Studio album by Lene Marlin
- Released: 30 March 2009
- Recorded: 2008–2009
- Genres: Pop; folk; acoustic;
- Length: 41:45
- Label: EMI

Lene Marlin chronology
| Lost in a Moment (2005) | Twist the Truth (2009) |  |

Singles from Twist the Truth
- "Here We Are" Released: 13 March 2009;

= Twist the Truth =

Twist the Truth is the fourth and final album by Norwegian musician Lene Marlin. It was released on 30 March 2009. "Here We Are" was released as the first single from the album.

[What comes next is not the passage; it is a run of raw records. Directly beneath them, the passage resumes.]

omit [NeZero n] [Finite MA] hUn hfq in
/-- Unfolding `dualEquivLocal`. [folklore] -/
theorem dualEquivLocal_apply (hBbij : Bijective fun a : MA ↦ B.flip a)
    (z : continuousCohomology 1 (TopRep.res (resGalOfEmb (closureEmb (K := K) (v₀.adicCompletion K)) : absoluteGaloisGroup (v₀.adicCompletion K) →* absoluteGaloisGroup K) (coindFin.{0, 0} ρA.toTopRep U))) :
    dualEquivLocal K n ρX ρA B hB U hU v₀ hBbij z =
      cohomologyMap ((TopRep.resFunctor (resGalOfEmb (closureEmb (K := K) (v₀.adicCompletion K)) : absoluteGaloisGroup (v₀.adicCompletion K) →* absoluteGaloisGroup K)).map (coindTateDualMor ρX ρA U B hU hB)) 1 z :=
  rfl

omit [NeZero n] [Finite MA] in
/-- Unfolding `layerToDualLocal` (composite of the three equivalences). [folklore] -/
theorem layerToDualLocal_apply (hBbij : Bijective fun a : MA ↦ B.flip a) {sD : absoluteGaloisGroup (v₀.adicCompletion K) ⧸ localSubgroupOfEmb U (closureEmb (K := K) (v₀.adicCompletion K)) → absoluteGaloisGroup (v₀.adicCompletion K)}
    (hsD : ∀ y, (sD y : absoluteGaloisGroup (v₀.adicCompletion K) ⧸ localSubgroupOfEmb U (closureEmb (K := K) (v₀.adicCompletion K))) = y)
    (hsD1 : sD ((1 : absoluteGaloisGroup (v₀.adicCompletion K)) : _ ⧸ localSubgroupOfEmb U (closureEmb (K := K) (v₀.adicCompletion K))) = 1) (hsurj : Surjective (quotientMapOfHom U (resGalOfEmb (closureEmb (K := K) (v₀.adicCompletion K)))))
    (x : continuousCohomology 1 (subgroupRep (TopRep.res (resGalOfEmb (closureEmb (K := K) (v₀.adicCompletion K)) : absoluteGaloisGroup (v₀.adicCompletion K) →* absoluteGaloisGroup K) ρA.toTopRep) (U.comap (resGalOfEmb (closureEmb (K := K) (v₀.adicCompletion K)) : absoluteGaloisGroup (v₀.adicCompletion K) →* absoluteGaloisGroup K)))) :
    layerToDualLocal K n ρX ρA B hB U hU v₀ hBbij hsD hsD1 hsurj x =
      dualEquivLocal K n ρX ρA B hB U hU v₀ hBbij ((mackeyEquivLocal K ρA U v₀ hsurj).symm (shapiroEquivLocal K ρA U hU v₀ hsD hsD1 x)) :=
  rfl

/-! ## §2. `e` on localisations of global classes -/

omit [NeZero n] [Finite MA] in
/-- ★ **`e(θ_U^* c) = loc_{v₀}(H¹(Ψ)(Sh_U c))`** for a global class `c ∈ H¹(U, A)`: the one-orbit identity `H¹(θ, Φ₁)(Sh_U c) = Sh_{U_{v₀}}(θ_U^* c)` (tree
`map_resCoindFinHom_shapiroLift`) and naturality of restriction in the coefficients. [cite: Brown1982, III §5 (5.6)(b)] [cite: NeukirchSchmidtWingberg2008, I §6 Prop. (1.6.4)] -/
theorem layerToDualLocal_map_comapSubtypeHom (hBbij : Bijective fun a : MA ↦ B.flip a) {sD : absoluteGaloisGroup (v₀.adicCompletion K) ⧸ localSubgroupOfEmb U (closureEmb (K := K) (v₀.adicCompletion K)) → absoluteGaloisGroup (v₀.adicCompletion K)}
    (hsD : ∀ y, (sD y : absoluteGaloisGroup (v₀.adicCompletion K) ⧸ localSubgroupOfEmb U (closureEmb (K := K) (v₀.adicCompletion K))) = y)
    (hsD1 : sD ((1 : absoluteGaloisGroup (v₀.adicCompletion K)) : _ ⧸ localSubgroupOfEmb U (closureEmb (K := K) (v₀.adicCompletion K))) = 1) (hsurj : Surjective (quotientMapOfHom U (resGalOfEmb (closureEmb (K := K) (v₀.adicCompletion K)))))
    {s : absoluteGaloisGroup K ⧸ U → absoluteGaloisGroup K} (hs : ∀ y, (s y : absoluteGaloisGroup K ⧸ U) = y)
    (hs1 : s ((1 : absoluteGaloisGroup K) : absoluteGaloisGroup K ⧸ U) = 1) (c : continuousCohomology 1 (subgroupRep ρA.toTopRep U)) :
    layerToDualLocal K n ρX ρA B hB U hU v₀ hBbij hsD hsD1 hsurj
        (ContinuousCohomology.map (comapSubtypeHom U (resGalOfEmb (closureEmb (K := K) (v₀.adicCompletion K))))
          (comapCoeffHom ρA.toTopRep U (resGalOfEmb (closureEmb (K := K) (v₀.adicCompletion K)))) 1 c) =
      galoisCohomology.localization ((ρX.coind U hU).tateDual n) (Sum.inr v₀) 1
        (cohomologyMap (coindTateDualMor ρX ρA U B hU hB) 1 (shapiroLift ρA.toTopRep U hU hs hs1 c)) := by
  -- (1) one orbit: `(H¹(Φ₁))⁻¹ (Sh_{U_v}(θ* c)) = θ^*(Sh_U c)`
  have h1 : (mackeyEquivLocal K ρA U v₀ hsurj).symm
      (shapiroEquivLocal K ρA U hU v₀ hsD hsD1
        (ContinuousCohomology.map (comapSubtypeHom U (resGalOfEmb (closureEmb (K := K) (v₀.adicCompletion K))))
          (comapCoeffHom ρA.toTopRep U (resGalOfEmb (closureEmb (K := K) (v₀.adicCompletion K)))) 1 c)) =
      ContinuousCohomology.map (resGalOfEmb (closureEmb (K := K) (v₀.adicCompletion K)))
        (𝟙 (TopRep.res (resGalOfEmb (closureEmb (K := K) (v₀.adicCompletion K)) : absoluteGaloisGroup (v₀.adicCompletion K) →* absoluteGaloisGroup K) (coindFin.{0, 0} ρA.toTopRep U))) 1 (shapiroLift ρA.toTopRep U hU hs hs1 c) := by
    refine (AddEquiv.symm_apply_eq _).mpr ?_
    rw [mackeyEquivLocal_apply, shapiroEquivLocal_apply]
    have h0 := map_resCoindFinHom_shapiroLift ρA.toTopRep U (resGalOfEmb (closureEmb (K := K) (v₀.adicCompletion K))) hU hs hs1 hsD hsD1 c
    rw [← cohomologyMap_map_id_eq_map] at h0
    exact h0.symm
  rw [layerToDualLocal_apply, h1, dualEquivLocal_apply, cohomologyMap_map_id_eq_map]
  have h2 := map_cohomologyMap_eq_map (resGalOfEmb (closureEmb (K := K) (v₀.adicCompletion K))) (coindTateDualMor ρX ρA U B hU hB)
    (𝟙 _) 1 (shapiroLift ρA.toTopRep U hU hs hs1 c)
  rw [Category.comp_id] at h2
  exact h2.symm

Marlin began work on the album with Even "Magnet" Johansen in late spring 2008. In July 2008, several Norwegian webpages announced that she was in the studio recording her fourth album.

According to an article in Dagbladet, 16 April 2009, Twist the Truth has sold 17,000 copies since being released.
The album was certified gold in Norway and was confirmed by Lene on her official Myspace page.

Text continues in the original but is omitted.